How to match lav mic audio and 2nd on-camera audio quality?

prairiedogpics wrote on 5/20/2004, 1:49 PM
Be gentle, I'm an audio newbie.
I have Vegas 5 and recently did my first two camera shoot. The main stationary camera (A) recorded audio via a wireless lav transmitter to a reciever plugged directly into the camera. That audio is great. The "roving camera" (B) was a digicam recording its audio just from the on-camera mic (for synching purposes).
Unfortunately, at one point, I taped over the camera A's footage, and therefore I have to use camera B's audio in the project for this very short section. The audio quality between camera A and camera B is very different, obviously (with camera B being WORSE, as it is the on-camera audio).

What Audio tools contained in Vegas 5 would you typically use to try to bring the audio quality/feel of camera B as close as possible to the better audio of camera A (aside from raising the gain).

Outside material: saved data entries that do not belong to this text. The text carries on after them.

/-- `pre + hid = T`. -/
theorem pre_add_hid (m T : ℕ) : pre m T + hid m T = T := Nat.sub_add_cancel (hid_le m T)
/-- `pre ≤ T`. -/
theorem pre_le (m T : ℕ) : pre m T ≤ T := Nat.sub_le _ _

/-- `1 ≤ hid` as soon as `1 ≤ T`. -/
theorem one_le_hid {m T : ℕ} (hT : 1 ≤ T) : 1 ≤ hid m T := le_min hT Nat.one_le_two_pow

/-- A cut position `pre ≤ k` leaves at most `hid` steps to the sink: `T - k ≤ hid`. -/
theorem sub_le_hid_of_pre_le {m T k : ℕ} (hk : pre m T ≤ k) : T - k ≤ hid m T := by
  have := pre_add_hid m T
  omega

/-- The pinned prefix: `x_i = i` for `i ≤ pre`. -/
theorem val_pt_of_le_pre {S : Equiv.Perm (Fin (2 ^ m))} (hS : InFamily m T S) :
    ∀ i : ℕ, i ≤ pre m T → (pt S i).val = i := by
  intro i
  induction i with
  | zero => intro _; simp [pt_zero, src]
  | succ i ih =>
    intro hi
    have h := ih (Nat.le_of_succ_le hi)
    have hlt : (pt S i).val < pre m T := by rw [h]; exact hi
    rw [pt_succ, hS.1 _ hlt, h]

/-- The surgery `S * swap(a, v)` sends the cut point `a` to `S v`. -/
theorem surgery_apply_cut (S : Equiv.Perm (Fin (2 ^ m))) (a v : Fin (2 ^ m)) :
    (S * Equiv.swap a v) a = S v := by
  simp [Equiv.Perm.mul_apply, Equiv.swap_apply_left]

/-- The surgery `S * swap(a, v)` sends `v` to `S a`. -/
theorem surgery_apply_v (S : Equiv.Perm (Fin (2 ^ m))) (a v : Fin (2 ^ m)) :
    (S * Equiv.swap a v) v = S a := by
  simp [Equiv.Perm.mul_apply, Equiv.swap_apply_right]

/-- … and agrees with `S` on every other row. -/
theorem surgery_apply_of_ne (S : Equiv.Perm (Fin (2 ^ m))) {a v x : Fin (2 ^ m)} (ha : x ≠ a)
    (hv : x ≠ v) : (S * Equiv.swap a v) x = S x := by
  simp [Equiv.Perm.mul_apply, Equiv.swap_apply_of_ne_of_ne ha hv]

/-- Conversely, a row where `S * swap(a, v)` and `S` differ is `a` or `v`. -/
theorem eq_or_eq_of_surgery_apply_ne (S : Equiv.Perm (Fin (2 ^ m))) {a v x : Fin (2 ^ m)}
    (h : (S * Equiv.swap a v) x ≠ S x) : x = a ∨ x = v := by
  by_contra hx
  push Not at hx
  exact h (surgery_apply_of_ne S hx.1 hx.2)
/-- **Convergence of the insertion ratios along a general family**: `Ξ(n_N-1-l)/Ξ(n_N-l) → R(σ)` for every fixed
`l` (iterating the improvement step from the trivial bound `4`; contraction factor `4κ₊ < 1`). [folklore] -/
theorem gf_tendsto_q_sub (l : ℕ) :
    Tendsto (fun N => Xi P (ε N) (n N) (n N - 1 - l) / Xi P (ε N) (n N) (n N - 1 - l + 1)) atTop
      (𝓝 (ratioLimit P σ)) := by
  have hnat := gf_tendsto_atTop hP.σ_pos hε0 hε hn
  have hlam0 : 0 ≤ lam := hP.ovDensity_nonneg.trans hlamσ.le
  obtain ⟨hθ1, hlam2, hA1, hκ0⟩ := gf_slack_numerics hlam0 hlam
  have hlam1 : lam < 1 := by linarith
  set θ := 2 * Real.exp 1 * lam with hθdef
  set κ := Real.exp 1 * θ / (1 - θ) ^ 2 with hκdef
  have hθ0 : 0 ≤ θ := by positivity
  have hA0 : 0 ≤ 4 * κ := by positivity
  have hR0 : 0 < ratioLimit P σ := hP.ratioLimit_pos
  have hR2 : ratioLimit P σ ≤ 2 := hP.ratioLimit_mem.2
  have htl0 : ∀ J : ℕ, 0 ≤ Real.exp 1 * θ ^ (J + 1) / (1 - θ) := fun J =>
    div_nonneg (by positivity) (by linarith)
  -- the trivial initial bound
  have H0 : ∀ l : ℕ, ∀ᶠ N in atTop,
      |Xi P (ε N) (n N) (n N - 1 - l) / Xi P (ε N) (n N) (n N - 1 - l + 1) - ratioLimit P σ| ≤ 4 := by
    intro l
    filter_upwards [hnat.eventually_ge_atTop (l + 2), gf_eventually_small hlamσ hε hn] with N hN ⟨hN4, hN5⟩
    have hm : n N - 1 - l < n N := by omega
    have hq0 := gf_one_le_q (P := P) (hε0 N).le hN4 hN5 hlam1 hm
    have hq2 := gf_q_le_two (P := P) (hε0 N).le hN4 hN5 hlam1 hlam2 hm
    rw [abs_le]; constructor <;> linarith
  -- iterating the improvement step
  have Hiter : ∀ (J : ℕ) {τ : ℝ}, 0 < τ → ∀ k : ℕ, ∀ l : ℕ, ∀ᶠ N in atTop,
      |Xi P (ε N) (n N) (n N - 1 - l) / Xi P (ε N) (n N) (n N - 1 - l + 1) - ratioLimit P σ| ≤
        (4 * κ) ^ k * 4 + 4 * ((J + 1) * 2 ^ J * τ + 2 * (Real.exp 1 * θ ^ (J + 1) / (1 - θ))) / (1 - 4 * κ) := by
    intro J τ hτ k
    have hb : 0 ≤ 4 * ((J + 1) * 2 ^ J * τ + 2 * (Real.exp 1 * θ ^ (J + 1) / (1 - θ))) / (1 - 4 * κ) := by
      have := htl0 J
      exact div_nonneg (by positivity) (by linarith)
    induction k with
    | zero =>
        intro l
        refine (H0 l).mono fun N hN => hN.trans ?_
        rw [pow_zero, one_mul]
        linarith
    | succ k ih =>
        intro l
        have hηk : 0 ≤ (4 * κ) ^ k * 4 +
            4 * ((J + 1) * 2 ^ J * τ + 2 * (Real.exp 1 * θ ^ (J + 1) / (1 - θ))) / (1 - 4 * κ) := by
          positivity
        refine (gf_eventually_abs_q_sub_le_step hP hlamσ hlam hε0 hε hn hηk ih J hτ l).mono fun N hN => ?_
        refine hN.trans (le_of_eq ?_)
        have h1A : (1 - 4 * κ) ≠ 0 := by linarith
        rw [← hθdef, ← hκdef]
        field_simp
        ring
  -- conclusion
  rw [Metric.tendsto_nhds]
  intro e he
  obtain ⟨δ₀, hδ₀⟩ : ∃ δ₀ : ℝ, δ₀ = e * (1 - 4 * κ) / 24 := ⟨_, rfl⟩
  have hδ₀pos : 0 < δ₀ := by rw [hδ₀]; exact div_pos (mul_pos he (by linarith)) (by norm_num)
  have htail : Tendsto (fun J : ℕ => Real.exp 1 * θ ^ (J + 1) / (1 - θ)) atTop (𝓝 0) := by
    have h := (tendsto_pow_atTop_nhds_zero_of_lt_one hθ0 hθ1).comp (tendsto_add_atTop_nat 1)
    have h' := h.mul_const (Real.exp 1 / (1 - θ))
    rw [zero_mul] at h'
    refine h'.congr fun J => ?_
    simp only [Function.comp_apply]; ring
  obtain ⟨J, hJ⟩ := ((Metric.tendsto_nhds.mp htail) δ₀ hδ₀pos).exists
  rw [Real.dist_eq, sub_zero, abs_of_nonneg (htl0 J)] at hJ
  obtain ⟨τ, hτ_def⟩ : ∃ τ : ℝ, τ = δ₀ / ((J + 1) * 2 ^ J) := ⟨_, rfl⟩
  have hJpos : (0 : ℝ) < (J + 1) * 2 ^ J := by positivity
  have hτpos : 0 < τ := by rw [hτ_def]; exact div_pos hδ₀pos hJpos
  have hτeq : (J + 1) * 2 ^ J * τ = δ₀ := by rw [hτ_def]; field_simp
  obtain ⟨k, hk⟩ := exists_pow_lt_of_lt_one (show 0 < e / 8 by positivity) hA1
  filter_upwards [Hiter J hτpos k l] with N hN
  rw [Real.dist_eq]
  refine lt_of_le_of_lt hN ?_
  rw [hτeq]
  have h1 : (4 * κ) ^ k * 4 < e / 2 := by
    rw [hκdef, hθdef] at *
    rw [lt_div_iff₀ (by norm_num : (0 : ℝ) < 8)] at hk
    linarith
  have h2 : 4 * (δ₀ + 2 * (Real.exp 1 * θ ^ (J + 1) / (1 - θ))) / (1 - 4 * κ) ≤ e / 2 := by
    rw [div_le_iff₀ (by linarith)]
    have : 4 * (δ₀ + 2 * (Real.exp 1 * θ ^ (J + 1) / (1 - θ))) ≤ 12 * δ₀ := by linarith
    refine this.trans (le_of_eq ?_)
    rw [hδ₀]; ring
  linarith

I'm not sure how to "sweeten" it so viewers might not be able to sense the difference (for a brief period of time). Where to begin. Basic audio steps?

Thanks,
Dan

Comments

BrianStanding wrote on 5/20/2004, 2:07 PM
Tough task! I've struggled with this in the past and have acheived acceptable (but not perfect) results. A lot of trial and error. I'm sure SPOT or some of the other audio wiz's may have better recipes, but this is what's worked for me.

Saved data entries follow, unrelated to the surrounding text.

/-!
# THE GLUING STEP AT TWO LATTICE SPACINGS — THE GRADIENT ENTRIES OF THE GLUED LIVE-BACKGROUND PROPAGATOR, XI: THE COVARIANT BACKWARD EDITION — the two-spacing η-defect of Bałaban's
# COVARIANT backward gradient `D^η_{R⁻_μ}𝒢 = −(M_{R⁻_μ}∘(∇⁻_μ𝒢) + M_{a⁻_μ}𝒢)` (n15-b `covD` along `τ_μ⁻¹`, (3.50)–(3.53)) of the live glued propagators in the global small-field gauge — the
# backward half of the (3.42) entry `∇_UG` of the model family, every row discharged (dag-n15-c g17, FILE 146; N15 = NE2, s1 «background-layer OPERATOR ingredient»)

Cell `pub-ymgap`, seat `pub-ymgap-dag-n15-c` (R134 (a); HUMAN RULING D-0062), generation 17.  `bears_on: R4∕N15 · K3⁸ SpineGivenEndpointR13SepCoPHV (stmt-QuantumFields-27366)`.
Filed `--kind proof --supports stmt-QuantumFields-27366 --as helper` — COUNT-NEUTRAL.  Theorems only; 0 `def`, 0 `sorry`.  Imports BY NAME FILE 144 `…CurvedKnitSmallFieldCovariantGradient`
(`rowSum_one_add_smul_le`, `rowFit_one_add_smul_le`, `exp_eq_expTrField`; through it FILE 139 `sf_idef_jet_cvGlued`, FILE 143 `sf_jet_cvGlued_spec`, FILE 133 `sf_cvGlued_pair_spec`, FILE 130
`sf_idef_cvGlued`, dag-n15-w2 `twoSidedLetters_curvCoef_one_of_meanGauge`, n15-b `hasMaj_idef_mmulOp_comp_left`, `covD`, `fdiffN_liftMap_symm_eq_neg_bgrad`, `tCoefA_inr`, `mmulOp_smul`,
dag-n15-a `TwoGrid.idef_neg_neg`).  Nothing in the tree is modified.

WHY.  FILE 144 produced the η-defect of the covariant FORWARD gradient `D^η_{R⁺_μ} = M_{R⁺_μ}∘∇⁺_μ + M_{a⁺_μ}`.  The (3.42) entry `∇_UG(U)` of [Balaban1985BackgroundPropagators] p. 397 has
BOTH lattice directions; along the inverse shift `τ_μ⁻¹` n15-b's covariant difference with the backward transporter `R⁻_μ(x) = R_μ(x − e_μ)ᵀ` (`gaugePair_inr`) reads
`covD η R⁻_μ τ_μ⁻¹ = M_{R⁻_μ} ∘ fdiffN η (lift τ_μ⁻¹) + M_{η⁻¹(R⁻_μ − 1)} = −(M_{R⁻_μ}∘∇⁻_μ + M_{a⁻_μ})` with FILE 1's backward quotient `∇⁻_μ = bgrad η⁻¹` (`fdiffN_liftMap_symm_eq_neg_bgrad`)
and the exact coefficient `a⁻_μ = tCoefA η R (inr μ) = η⁻¹(1 − R⁻_μ)` ((3.51)–(3.53)).  Majorants ignore the sign (`HasMaj.neg`, `idef_neg_neg`), so the η-defect is again two DIAGONAL
LEIBNIZ LETTERS (n15-b `hasMaj_idef_mmulOp_comp_left`): the `R⁻`-term with `E = ∇⁻_μ𝒢` (η-defect FILE 139 and one-grid bound FILE 143 at `j = inr μ`, rows `1 + η′·scale`, fit
`η′·scale·η + (η − η′)·scale` of `R⁻ = 1 − η·a⁻`), the `a⁻`-term with `E = 𝒢` (FILE 130 ∕ 133, letters 2 ∕ 6 of the fifteen `TwoSidedLetters` at `inr μ`) — the SAME constant `D` as FILE 144.

WHAT.  §1 `rowSum_one_sub_smul_le`, `rowFit_one_sub_smul_le` (rows ∕ fit of `1 − η·a`, from FILE 144's `1 + η·(−a)`), `transport_inr_eq` (`R⁻_μ = 1 − η·a⁻_μ`), ★ `covD_transport_inr`
(`D^η_{R⁻_μ} along τ_μ⁻¹ = −(M_{R⁻_μ}∘∇⁻_μ + M_{a⁻_μ})`).  §2 ★★★ `sf_idef_covD_bwd_cvGlued`: FILE 144's ★★★ with `covD η (gaugePair τ R (inr μ)) (τ μ)⁻¹` in place of
`covD η (gaugePair τ R (inl μ)) (τ μ)`, same hypotheses, same rate `D·((L^k)^{−1∕16} + scale·(1+|J⊕J|)·η)·e^{−δ|y−y′|}`, same `D = (1 + R₀)·max D_J 0 + 2B₁ + R₀·max D₀ 0 + B_P`.

HONEST FRAMING ∕ LIMITS.  Assembly of LANDED theorems + matrix row-sum bookkeeping + one sign; MODEL operator (covariant Laplacian (3.50) ⊗ colour + FLAT nonlocal part (1.69) — NOT Bałaban's
`Δ_a(U)` (3.26)); MODEL class (global gauge; C² window incl. all mixed second differences) ∕ pairing (King block mean) ∕ carriers (doubled-torus cover); the left-composed covariant gradients
only (the right-composed entry `𝒢∇*_U` of (3.42) is NOT here); constants crude.  The η-RATE inequality is NOT PRINTED ([B9] Thm 3.14 = domain differences); nothing of [B5]∕[B6]∕[B9] asserted.
NE2⁺ NOT PRINTED, NOT proved; N15 NOT discharged; K3⁸ OPEN, skeleton v6 untouched (0∕2); counts of record UNMOVED (typed 28∕28 · discharged 5∕27 · A 5∕28); one finite 𝕋⁴ at fixed ε — NOT
infinite volume, NOT OS on ℝ⁴, NOT a mass gap, NOT Clay; R4 closes the conditional finite-𝕋⁴ rung `BalabanLadder.UV` only.  Restate-immune (no Theses import).
-/

noncomputable section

If you have Sound Forge, the Acoustic Mirror plug-in attempts to give two disparate sound files the same "color." I'd start with this. If I recall correctly, the help file for the Acoustic Mirror describes how to use a standard noise signal to develop a signature sound characteristics for different mikes, etc.

Noise Reduction may also be helpful, if you need to isolate your subject against higher background noise. You can also try mixing some ambient noise from your good audio (subject not talking) under the post-Noise Reduction dialog track. This may help mask the difference in sound quality, especially if you can do a long, gentle fade in and out.

I'd also try twiddling with the equalization, levels, and noise gate filters until you get something close.

If the audio is completely unsalvageable, you may have to cut around it. Go to a cutaway and trim out the offending section. I hope you got some good reaction shots to cover the edit!

MJhig wrote on 5/20/2004, 2:12 PM
Red gave you about as basic an answer over on the Audio Forum as could be expected since both question and answer are based on written word only.

There are no basic steps really, it all depends on the source/s and the desired results. To put this in visual terms your question is like asking "I have color A, it sucks compared to my color B. How do I make color A more like color B?"

The best method with this type of thing is to upload SMALL representative samples say about 1 minute of 128 kbps MP3s each and point to the link.

MJ
riredale wrote on 5/20/2004, 2:55 PM
I've found that if I do a longish overlap of one audio source transitioning into another the audience often doesn't notice the difference, or doesn't care. It would still be worth some effort trying to get the two sounds reasonably similar.
baysidebas wrote on 5/21/2004, 7:52 AM
For future consideration:

You can have as many wireless receivers as you want, all fed from the single transmitter. I've made it a practice to override only one channel with the wireless signal, recording the second from the camera microphone, that's belt AND suspenders. If you can afford it, put a receiver on a DAT machine. If dealing with a FOH (front of house) audio system, ALWAYS record from the mixer's output.